### Requirement
Return copies of the lines below that mention "hphom".

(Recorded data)

import Mathlib
import HarnessLib
import Literature.AlgebraicGeometry.DeterminantalHypersurfaces.HeltonVinnikovProofs
import Literature.FieldTheory.QuasiAlgClosed.Basic

/-!
# ValiantsHypothesis / PermanentalCones — `HyperbolicVPShadow` (Hanselka–Kummer transport)

Route `PermanentalCones`, item `stmt-ValiantsHypothesis-8655` (crux `HyperbolicVPShadow`), line
`birth`, stub `stub_hermitianPencil_of_hanselkaKummer`.

The Hanselka–Kummer fact (every hyperbolic quaternary cubic has a definite hermitian `3 × 3`
determinantal representation), rendered at the normalised direction `(1,0,0,0)`, is transported
to a general direction `e` with `F(e) = 1` by a linear change of variables: pick an invertible
real `4 × 4` matrix `T` with `T e₁ = e` (`e ≠ 0` because a cubic form vanishes at `0`), apply the
hypothesis to the pull-back `p = F ∘ T` (again a hyperbolic cubic, now normalised at `e₁`), and
push the resulting hermitian pencil `y₀ I + y₁ B₁ + y₂ B₂ + y₃ B₃` forward along `S = T⁻¹`:
`A k := Σ_j S_{jk} B_j` is hermitian, `Σ_k e_k A_k = Σ_j (S e)_j B_j = B₀ = I` and
`F(v) = p(S v) = det (Σ_j (S v)_j B_j) = det (Σ_k v_k A_k)`.  This is the `Fin 4` / hermitian
analogue of `symmetric_pencil_of_laxConjecture` (tree file `HeltonVinnikovProofs`).
-/

-- `<Problem> = <Summit>` for this single-conjunct summit (lakefile sets the same option tree-wide).
set_option linter.dupNamespace false

noncomputable section

namespace Summit.ValiantsHypothesis.ValiantsHypothesis.Theorems

open scoped Matrix

/-- A non-zero vector of `ℝ⁴` is the first column of an invertible matrix: permute the rows of
the lower-triangular matrix with first column (a permutation of) `e` and identity elsewhere.
[folklore] -/
theorem hkPencil_exists_matrix_mulVec_eq (e : Fin 4 → ℝ) (he : e ≠ 0) :
    ∃ T : Matrix (Fin 4) (Fin 4) ℝ, IsUnit T.det ∧ T *ᵥ ![1, 0, 0, 0] = e := by
  classical
  obtain ⟨i, hi⟩ := Function.ne_iff.mp he
  replace hi : e i ≠ 0 := hi
  set σ : Equiv.Perm (Fin 4) := Equiv.swap 0 i with hσ
  set L : Matrix (Fin 4) (Fin 4) ℝ :=
    Matrix.of fun j k => if k = 0 then e (σ j) else if j = k then 1 else 0 with hL
  have hLdet : L.det = e i := by
    have htri : L.BlockTriangular OrderDual.toDual := by
      intro j k hjk
      have hjk' : j < k := OrderDual.toDual_lt_toDual.mp hjk
      have hk : k ≠ 0 := by
        rintro rfl
        exact Fin.not_lt_zero _ hjk'
      simp [hL, hk, hjk'.ne]
    rw [Matrix.det_of_lowerTriangular L htri, Fin.prod_univ_four]
    simp [hL, hσ]
  refine ⟨L.submatrix σ id, ?_, ?_⟩
  · rw [Matrix.det_permute, hLdet, isUnit_iff_ne_zero]
    exact mul_ne_zero (Int.cast_ne_zero.mpr (Units.ne_zero _)) hi
  · funext j
    simp [Matrix.mulVec, dotProduct, Fin.sum_univ_four, hL, hσ, Equiv.swap_apply_self]

/-- Evaluation of a linear pull-back `F ∘ T` in four variables. [folklore] -/
theorem hkPencil_eval_aeval_linear (T : Matrix (Fin 4) (Fin 4) ℝ) (F : MvPolynomial (Fin 4) ℝ)
    (y : Fin 4 → ℝ) :
    MvPolynomial.eval y (MvPolynomial.aeval
      (fun i => ∑ k : Fin 4, MvPolynomial.C (T i k) * MvPolynomial.X k) F) =
      MvPolynomial.eval (T *ᵥ y) F := by
  have hfun : (fun i => MvPolynomial.eval y
      (∑ k : Fin 4, MvPolynomial.C (T i k) * MvPolynomial.X k)) = T *ᵥ y := by
    funext i
    simp [map_sum, Matrix.mulVec, dotProduct]
  rw [Literature.AlgebraicGeometry.DeterminantalHypersurfaces.eval_aeval_mvPolynomial, hfun]

/-- **Hanselka–Kummer for a general direction.** If every hyperbolic quaternary cubic `p` with
`p(1,0,0,0) = 1` (hyperbolic w.r.t. `(1,0,0,0)`: all `t ↦ p(w − t e₁)` have three real roots)
is `det (x₀ I + x₁ A₁ + x₂ A₂ + x₃ A₃)` with hermitian `3 × 3` matrices `Aᵢ`, then every
quaternary cubic form `F` hyperbolic w.r.t. a direction `e` with `F(e) = 1` is `det (Σ vᵢ Aᵢ)`
for a hermitian pencil with `Σ eᵢ Aᵢ = I` (linear change of variables `T e₁ = e`, pull back,
push forward along `T⁻¹`). [folklore] -/
theorem stub_hermitianPencil_of_hanselkaKummer :
    (∀ (p : MvPolynomial (Fin 4) ℝ), p.IsHomogeneous 3 →
      MvPolynomial.eval ![1, 0, 0, 0] p = 1 →
      (∀ w : Fin 4 → ℝ, Multiset.card (MvPolynomial.aeval
          (fun i => Polynomial.C (w i) -
            Polynomial.C ((![1, 0, 0, 0] : Fin 4 → ℝ) i) * Polynomial.X)
          p).roots = 3) →
      ∃ A₁ A₂ A₃ : Matrix (Fin 3) (Fin 3) ℂ, A₁.IsHermitian ∧ A₂.IsHermitian ∧ A₃.IsHermitian ∧
        ∀ x : Fin 4 → ℝ, ((MvPolynomial.eval x p : ℝ) : ℂ) =
          ((x 0 : ℂ) • (1 : Matrix (Fin 3) (Fin 3) ℂ) + (x 1 : ℂ) • A₁ + (x 2 : ℂ) • A₂ +
            (x 3 : ℂ) • A₃).det) →
    ∀ (F : MvPolynomial (Fin 4) ℝ) (e : Fin 4 → ℝ), F.IsHomogeneous 3 →
      MvPolynomial.eval e F = 1 →
      (∀ w : Fin 4 → ℝ, Multiset.card (MvPolynomial.aeval
          (fun i => Polynomial.C (w i) - Polynomial.C (e i) * Polynomial.X) F).roots = 3) →
      ∃ A : Fin 4 → Matrix (Fin 3) (Fin 3) ℂ, (∀ i, (A i).IsHermitian) ∧
        ∑ i, (e i : ℂ) • A i = 1 ∧
        ∀ v : Fin 4 → ℝ, ((MvPolynomial.eval v F : ℝ) : ℂ) = (∑ i, (v i : ℂ) • A i).det := by
  classical
  intro h F e hF hFe hhyp
  -- `e ≠ 0` since a cubic form vanishes at the origin
  have he0 : e ≠ 0 := by
    intro he0
    have hzero : MvPolynomial.eval e F = 0 := by
      rw [he0, show (0 : Fin 4 → ℝ) = (0 : ℝ) • (0 : Fin 4 → ℝ) by simp, hF.eval_smul_eq]
      ring
    rw [hzero] at hFe
    exact zero_ne_one hFe
  -- an invertible `T` with `T e₁ = e`, and the pull-back `p = F ∘ T`
  obtain ⟨T, hTunit, hTe⟩ := hkPencil_exists_matrix_mulVec_eq e he0
  set ψ : Fin 4 → MvPolynomial (Fin 4) ℝ :=
    fun i => ∑ k : Fin 4, MvPolynomial.C (T i k) * MvPolynomial.X k with hψ
  set p : MvPolynomial (Fin 4) ℝ := MvPolynomial.aeval ψ F with hp
  have hpeval : ∀ y, MvPolynomial.eval y p = MvPolynomial.eval (T *ᵥ y) F := by
    intro y
    rw [hp, hψ, hkPencil_eval_aeval_linear]
  have hphom : p.IsHomogeneous 3 := by
    have h1 : (MvPolynomial.aeval ψ F).IsHomogeneous (1 * 3) := by
      refine hF.aeval ψ fun i => ?_
      refine MvPolynomial.IsHomogeneous.sum _ _ _ fun k _ => ?_
      exact (MvPolynomial.isHomogeneous_X ℝ k).C_mul _
    rw [one_mul] at h1
    exact h1
  have hpe : MvPolynomial.eval ![1, 0, 0, 0] p = 1 := by
    rw [hpeval, hTe, hFe]
  have hphyp : ∀ w : Fin 4 → ℝ, Multiset.card (MvPolynomial.aeval
      (fun i => Polynomial.C (w i) - Polynomial.C ((![1, 0, 0, 0] : Fin 4 → ℝ) i) * Polynomial.X)
      p).roots = 3 := by
    intro w
    have hpoly : MvPolynomial.aeval
        (fun i => Polynomial.C (w i) -
          Polynomial.C ((![1, 0, 0, 0] : Fin 4 → ℝ) i) * Polynomial.X) p =
        MvPolynomial.aeval
          (fun i => Polynomial.C ((T *ᵥ w) i) - Polynomial.C (e i) * Polynomial.X) F := by
      refine Polynomial.funext fun t => ?_
      have h1 : (fun i => (Polynomial.C (w i) -
          Polynomial.C ((![1, 0, 0, 0] : Fin 4 → ℝ) i) * Polynomial.X).eval t) =
          w - t • ![1, 0, 0, 0] := by
        funext i
        simp only [Polynomial.eval_sub, Polynomial.eval_mul, Polynomial.eval_C, Polynomial.eval_X,
          Pi.sub_apply, Pi.smul_apply, smul_eq_mul]
        ring
      have h2 : (fun i => (Polynomial.C ((T *ᵥ w) i) -
          Polynomial.C (e i) * Polynomial.X).eval t) = T *ᵥ w - t • e := by
        funext i
        simp only [Polynomial.eval_sub, Polynomial.eval_mul, Polynomial.eval_C, Polynomial.eval_X,
          Pi.sub_apply, Pi.smul_apply, smul_eq_mul]
        ring
      rw [Literature.FieldTheory.QuasiAlgClosed.eval_aeval_eq_eval,
        Literature.FieldTheory.QuasiAlgClosed.eval_aeval_eq_eval, hpeval, h1, h2, Matrix.mulVec_sub,
        Matrix.mulVec_smul, hTe]
    rw [hpoly]
    exact hhyp (T *ᵥ w)
  -- the Hanselka–Kummer fact for `p`
  obtain ⟨B₁, B₂, B₃, hB₁, hB₂, hB₃, hdet⟩ := h p hphom hpe hphyp
  -- back to the original coordinates with `S = T⁻¹`
  set S : Matrix (Fin 4) (Fin 4) ℝ := T⁻¹ with hS
  have hTS : T * S = 1 := Matrix.mul_nonsing_inv T hTunit
  have hST : S * T = 1 := Matrix.nonsing_inv_mul T hTunit
  set A : Fin 4 → Matrix (Fin 3) (Fin 3) ℂ := fun k =>
    (S 0 k : ℂ) • (1 : Matrix (Fin 3) (Fin 3) ℂ) + (S 1 k : ℂ) • B₁ + (S 2 k : ℂ) • B₂ +
      (S 3 k : ℂ) • B₃ with hA
  have hsa : ∀ r : ℝ, IsSelfAdjoint (r : ℂ) := fun r => Complex.conj_ofReal r
  have hAherm : ∀ k, (A k).IsHermitian := fun k =>
    (((Matrix.isHermitian_one.smul (hsa _)).add (hB₁.smul (hsa _))).add (hB₂.smul (hsa _))).add
      (hB₃.smul (hsa _))
  have hpencil : ∀ v : Fin 4 → ℝ, ∑ k, (v k : ℂ) • A k =
      ((S *ᵥ v) 0 : ℂ) • (1 : Matrix (Fin 3) (Fin 3) ℂ) + ((S *ᵥ v) 1 : ℂ) • B₁ +
        ((S *ᵥ v) 2 : ℂ) • B₂ + ((S *ᵥ v) 3 : ℂ) • B₃ := by
    intro v
    simp only [hA, Matrix.mulVec, dotProduct, Fin.sum_univ_four]
    push_cast
    module
  refine ⟨A, hAherm, ?_, fun v => ?_⟩
  · -- `L(e) = I` since `S e = e₁`
    have hSe : S *ᵥ e = ![1, 0, 0, 0] := by
      rw [← hTe, Matrix.mulVec_mulVec, hST, Matrix.one_mulVec]
    rw [hpencil, hSe]
    simp
  · -- `F(v) = F(T (S v)) = p(S v) = det L(v)`
    have hv : T *ᵥ (S *ᵥ v) = v := by
      rw [Matrix.mulVec_mulVec, hTS, Matrix.one_mulVec]
    rw [hpencil, ← hdet (S *ᵥ v), hpeval, hv]

end Summit.ValiantsHypothesis.ValiantsHypothesis.Theorems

### Answer for this exercise
  have hphom : p.IsHomogeneous 3 := by
  obtain ⟨B₁, B₂, B₃, hB₁, hB₂, hB₃, hdet⟩ := h p hphom hpe hphyp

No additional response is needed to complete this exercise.